Posterior summaries and decision making

Interpreting LD50 estimates

The LD50, or the dose at which there is a 50% chance of a fatal outcome, is a crucial metric in toxicology. It serves as a benchmark for regulatory bodies to set safe exposure levels. By computing LD50 from our Bayesian model, we provide a probabilistic assessment of toxicity, which is more informative than single-point estimates derived from frequentist methods.

In this analysis, LD50 values are derived from the distribution of the sampled parameters, alpha and beta. These parameters are estimated from the logistic regression model, reflecting how the probability of death changes with dosage. The variability in these estimates, illustrated in our histograms and scatter plots, reflects the uncertainty inherent in experimental data and model assumptions.

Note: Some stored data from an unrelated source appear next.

/-- **Uniqueness of the principal square root**: if `s² = t` and `s` lies in the region
`{Re > 0} ∪ {Re = 0, Im ≥ 0}`, then `√t = s`. [folklore] -/
theorem csqrt_eq_of_sq_eq' {s t : ℂ} (hs : s ^ 2 = t) (hP : 0 < s.re ∨ (s.re = 0 ∧ 0 ≤ s.im)) :
    Complex.sqrt t = s := by
  have hsq : Complex.sqrt t ^ 2 = s ^ 2 := by rw [csqrt_sq, hs]
  rcases sq_eq_sq_iff_eq_or_eq_neg.mp hsq with h | h
  · exact h
  · have hre := csqrt_re_nonneg t
    rw [h, Complex.neg_re] at hre
    have hre0 : s.re = 0 := by
      rcases hP with hP | hP
      · linarith
      · exact hP.1
    have him0 : 0 ≤ s.im := by
      rcases hP with hP | hP
      · linarith
      · exact hP.2
    have him := csqrt_im_nonneg_of_re_eq_zero (a := t) (by rw [h, Complex.neg_re, hre0, neg_zero])
    rw [h, Complex.neg_im] at him
    have hs0 : s = 0 := Complex.ext (by simpa using hre0) (by simp; linarith)
    rw [h, hs0, neg_zero]

/-- `√(-w) = -i √w` for `w` in the upper half-plane. [folklore] -/
theorem csqrt_neg_of_im_pos {w : ℂ} (hw : 0 < w.im) :
    Complex.sqrt (-w) = -I * Complex.sqrt w := by
  apply csqrt_eq_of_sq_eq'
  · rw [mul_pow, csqrt_sq]
    have : (-I) ^ 2 = -1 := by rw [neg_pow_two, I_sq]
    rw [this]; ring
  · left
    have hq := csqrt_mem_quadrant hw
    simpa using hq.2

/-- `√(-w) = i √w` for `w` in the lower half-plane. [folklore] -/
theorem csqrt_neg_of_im_neg {w : ℂ} (hw : w.im < 0) :
    Complex.sqrt (-w) = I * Complex.sqrt w := by
  have h := csqrt_neg_of_im_pos (w := -w) (by simpa using hw)
  rw [neg_neg] at h
  rw [h, ← mul_assoc, show I * -I = 1 by rw [mul_neg, I_mul_I, neg_neg], one_mul]

/-- `√(ab) = √a √b` when `a` and `b` have positive real part (no branch crossing). [folklore] -/
theorem csqrt_mul_of_re_pos {a b : ℂ} (ha : 0 < a.re) (hb : 0 < b.re) :
    Complex.sqrt (a * b) = Complex.sqrt a * Complex.sqrt b := by
  -- `√a = x₁ + iy₁` with `x₁ > |y₁|` since `Re (√a)² = x₁² - y₁² = Re a > 0` and `x₁ ≥ 0`.
  have key : ∀ {c : ℂ}, 0 < c.re → |(Complex.sqrt c).im| < (Complex.sqrt c).re := by
    intro c hc
    have h1 : (Complex.sqrt c ^ 2).re = c.re := by rw [csqrt_sq]
    rw [sq, Complex.mul_re] at h1
    have hx := csqrt_re_nonneg c
    have h2 : (Complex.sqrt c).im ^ 2 < (Complex.sqrt c).re ^ 2 := by nlinarith
    exact abs_lt_of_sq_lt_sq h2 hx
  apply csqrt_eq_of_sq_eq'
  · rw [mul_pow, csqrt_sq, csqrt_sq]
  · left
    rw [Complex.mul_re]
    have h1 := key ha
    have h2 := key hb
    have h3 : (Complex.sqrt a).im * (Complex.sqrt b).im ≤
        |(Complex.sqrt a).im| * |(Complex.sqrt b).im| := by
      rw [← abs_mul]; exact le_abs_self _
    have h4 : |(Complex.sqrt a).im| * |(Complex.sqrt b).im| <
        (Complex.sqrt a).re * (Complex.sqrt b).re :=
      mul_lt_mul'' h1 h2 (abs_nonneg _) (abs_nonneg _)
    linarith
open Literature.MathematicalPhysics.QuantumFieldTheory.Balaban1983to89
open Literature.MathematicalPhysics.QuantumFieldTheory.Balaban1983to89.Node00 (TermFamily1 siteOfInt polWindow polScalar betaOfRecord₁₃Ax Stage13Params PolLimitExists)
open Literature.MathematicalPhysics.QuantumFieldTheory.Balaban1983to89.T4Continuum (T4Family)
open Literature.MathematicalPhysics.QuantumFieldTheory.Balaban1983to89.B12FormatPlus
open Literature.MathematicalPhysics.QuantumFieldTheory.Balaban1983to89.B12Decay510 (SiteGeometry GeomLeaf CubeSumLeaf TreeLeaf KernelBound delta1 delta1_pos mixedDeriv)
open Summit.QuantumFields.YangMills.Theorems.K0RecordFormatNames (ΦfOf pvolOf plimOf PlimDecayOnBoxOf PolLimitOnBoxOf)
open Summit.QuantumFields.YangMills.Theorems.PortH (exists_cutTo_clm pvolOf_eq_trace)
open Summit.QuantumFields.YangMills.Theorems.K0RecordFormatNames
open Summit.QuantumFields.YangMills.Theorems.PortHRecordJoin (formatPlusG_chartSwap chartEquivariant_members noInvariantCovector_members chart_cut limit121_members l1_neg
  kappa₀_std_pos)
open Summit.QuantumFields.YangMills.Theorems.K0PortChart44DAtRecord (chart44DJ_record)
open Summit.QuantumFields.YangMills.Theorems.K0AxJoinT
open Summit.QuantumFields.YangMills.Theorems.PortHRecordRowG (rowG_slot8_at_names mc_pos)
open Literature.MathematicalPhysics.QuantumFieldTheory.Balaban1983to89.FlowStep
open Literature.MathematicalPhysics.QuantumFieldTheory.Balaban1983to89.FlowStepRuns

/-! ## §11h  The K0ᴬ–K1ᴬ JUNCTION socket body from D1-box + the chart rows + (V-cont-box) + the signed floor letter (no token) -/

/-- ★★ **THE JUNCTION SOCKET BODY FROM D1-box + THE CHART ROWS + (V-cont-box) + (L-negpart-box) — NO TOKEN** — at ONE radius `0 < a₀ ≤ a`, level `0 < γ₀ ≤ ½`, `ε₂₉ > 0`:
D1-box ∧ the chart rows of ONE `ιC` give (L-dec-box) (§11e) and (E-lu-box) (✓`twoVolExpBox_LocUniv_images_geom`), hence (L-absmom-box)
(✓`recordPlimAbsMomentOnBoxAx_of_plimDecayOnBoxOf`), (L-dom-box) (✓`recordPlimMomentDominatedOnBoxAx_of_decayBox`), (L-lim-box) ∧ (V-lucauchy-box) (✓`polLimitOnBoxOf_of_twoVolExpLocUnif`,
✓`recordPvolLocUniformCauchyOnBoxAx_of_twoVolExpLocUnif`) and with the displayed finite-volume continuity (V-cont-box) also (L-cont-box) (✓`recordPlimContOnBoxAx_of_pvol_loc`); with the
displayed (L-negpart-box) `e` the four letters inhabit `CofinalBetaSocketAxBody F a` (✓`cofinalBetaSocketAxBody_of_plimBoxLetters`: box `β′ := M`, row (i), floor (iv) `Σ' e`, continuity (C)).
NET FOR THE JUNCTION: of its limit-kernel letters only the finite-volume continuity (V-cont-box) and the signed floor letter (L-negpart-box) (or (L-AF-box), next theorem) stay
displayed beside the K0ᴬ rows.  CONDITIONAL; every row OPEN Bałaban-strength content; nothing of Bałaban asserted; the junction's consumer and K0ᴬ 27238 remain OPEN; the
Yang–Mills mass gap is NOT proved. [cite: Balaban1987RG1, Thm 1 p.259, Thm 2 (0.31) p.259, Thm 3 p.264, (0.20) p.256, (1.18)–(1.22) pp.263–264, (5.10) p.293, (5.38)–(5.44) pp.296–297; Balaban1985Variational, Prop. 9 p.309] -/
theorem cofinalBetaSocketAxBody_of_chartRowsBox_contBox_negPart {E₀ κ Mg a : ℝ} {e : ℕ → ℝ}
    (hE₀ : 0 ≤ E₀) (hκ₀ : 4 * B12TreeDecay.kappa₀ (4 * 2 ^ 4) (2 * 4) ≤ κ) :
    ∀ (F : T4Family) (a₀ ε₂₉ γ₀ α₀ α₁ : ℝ), 0 < a₀ → a₀ ≤ a → 0 < γ₀ → γ₀ ≤ 1 / 2 → 0 < ε₂₉ → 0 < α₀ → 0 < α₁ →
      ∀ Mc : ℕ, McGuard F Mc → 4 * (Mc : ℝ) ≤ Mg →
      letI θ := thetaFill F a₀ ε₂₉; letI := θ.instVβ₁; letI := θ.instVβ₂; letI := θ.instιβ
      ∀ ιC : (k n : ℕ) → recordW F a₀ ε₂₉ k (recordK₀ F Mc k + n) → (Fin (recordChartDimJ F (recordK₀ F Mc k + n)) → ℂ),
      (∀ (k : ℕ) (v : Fin (k + 1) → ℝ), v ∈ FlowStep.Box γ₀ k →
        B12FormatPlus.FormatPlusG (fun n => recordDomSys F Mc k (recordK₀ F Mc k + n)) (fun n => recordBondCount F (recordK₀ F Mc k + n))
          (fun n => recordAct F (recordK₀ F Mc k + n)) (fun n => recordUc F Mc k α₀ α₁ (recordK₀ F Mc k + n))
          (fun n => recordCoords F Mc k (recordK₀ F Mc k + n)) (fun n => recordChartDimJ F (recordK₀ F Mc k + n))
          (fun n => recordChartJ F Mc k (recordK₀ F Mc k + n)) (fun n => recordΦfAx F a₀ ε₂₉ k v (recordK₀ F Mc k + n))
          (fun n => recordEmbJ F θ k (recordK₀ F Mc k + n)) (fun n => recordWrapCtr F Mc k (recordK₀ F Mc k + n))
          (fun n => recordDomEmbCtr F Mc k (recordK₀ F Mc k + n)) (fun n _ => recordCoordProjCtr F (recordK₀ F Mc k + n)) E₀ κ) →
      (∀ (k n : ℕ), ∀ᶠ B in 𝓝 (0 : recordW F a₀ ε₂₉ k (recordK₀ F Mc k + n)), ∀ X : (recordDomSys F Mc k (recordK₀ F Mc k + n)).Dom,
          ∃ g : recordGaugeGrp F (recordK₀ F Mc k + n), ∀ i ∈ recordCoords F Mc k (recordK₀ F Mc k + n) X,
            recordChartJ F Mc k (recordK₀ F Mc k + n) X (ιC k n B) i =
              recordAct F (recordK₀ F Mc k + n) g (recordChartJ F Mc k (recordK₀ F Mc k + n) X (recordEmbJ F θ k (recordK₀ F Mc k + n) B)) i) →
      (∀ k : ℕ, (∀ n : ℕ, ContDiffAt ℝ 2 (ιC k n) 0 ∧ ιC k n 0 = 0) ∧
          ∀ (n : ℕ) (a : θ.ιβ) (l : RespLabel F k (recordK₀ F Mc k + n)),
            recordGkLocWξ F θ k (recordK₀ F Mc k + n) Finset.univ a l = fun i => fderiv ℝ (ιC k n) 0 (Pi.single l.1 (Pi.single l.2 (θ.bV a))) i) →
      RecordPvolContOnBoxAx F a₀ ε₂₉ γ₀ → RecordPlimMomentNegPartOnBoxAx F a₀ ε₂₉ γ₀ e → CofinalBetaSocketAxBody F a := by
  intro F a₀ ε₂₉ γ₀ α₀ α₁ ha₀ hle hγ₀ hγh hε hα₀ hα₁ Mc hMc hMg4 ιC h8 hsw h9 hc hneg
  have hMc0 : (0 : ℝ) < Mc := by exact_mod_cast mc_pos hMc
  have hMgMc : (Mc : ℝ) ≤ Mg := by linarith
  have hκ : 0 < κ := lt_of_lt_of_le (mul_pos (by norm_num) kappa₀_std_pos) hκ₀
  obtain ⟨C, δ₁, -, hdec⟩ := plimDecayOnBoxOf_LocUniv_images_geom hE₀ hκ₀ F a₀ ε₂₉ γ₀ α₀ α₁ hε hα₀ hα₁ Mc hMc hMg4 ιC h8 hsw h9
  obtain ⟨C₉', δ₀', -, -, hE⟩ :=
    twoVolExpBox_LocUniv_images_geom (c₁ := 0) hE₀ hκ hκ₀ le_rfl F a₀ ε₂₉ γ₀ α₀ α₁ hε hα₀ hα₁ Mc hMc hMgMc ιC h8 hsw h9
  have hlim := polLimitOnBoxOf_of_twoVolExpLocUnif F a₀ ε₂₉ hE
  have hu := recordPvolLocUniformCauchyOnBoxAx_of_twoVolExpLocUnif F a₀ ε₂₉ hE
  exact cofinalBetaSocketAxBody_of_plimBoxLetters F a₀ ε₂₉ ha₀ hle hγ₀ hγh hε
    (recordPlimAbsMomentOnBoxAx_of_plimDecayOnBoxOf F a₀ ε₂₉ hdec) (recordPlimContOnBoxAx_of_pvol_loc F a₀ ε₂₉ hlim hc hu)
    (recordPlimMomentDominatedOnBoxAx_of_decayBox F a₀ ε₂₉ fun k => ⟨C, δ₁, hdec.1, fun v hv => hdec.2 k v hv⟩) hneg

Decision making implications

The distribution of LD50 values aids regulatory decision-making by quantifying the risk associated with different dosage levels. Regulators can use this information to determine safe dosage limits, balancing efficacy against potential harm. For instance, if the posterior probability of LD50 being below a certain threshold is high, it may suggest that the drug can be considered relatively safe up to that threshold. Conversely, a wide spread in the LD50 estimates may indicate the need for additional studies or more conservative dosage recommendations.

Practical considerations

The Bayesian approach offers several advantages for decision-making: - Probabilistic nature: It provides a full probability distribution of outcomes, allowing for a nuanced understanding of risk. - Incorporation of prior information: Prior clinical data or expert opinion can be formally incorporated, enhancing the robustness of the inference. - Flexibility in model specifications: Bayesian models can be easily extended to include more complex relationships or hierarchical structures, which can be crucial for multi-phase trials.

Regulatory and ethical considerations

Regulatory decisions based on LD50 estimates must also consider ethical implications, especially in terms of acceptable risk levels. The Bayesian framework’s flexibility allows for the explicit inclusion of ethical considerations into the model, such as different weights to outcomes based on severity.

This comprehensive approach ensures that drug approval and dosage recommendations are based on a thorough understanding of both statistical evidence and practical implications, leading to safer and more effective therapeutic interventions.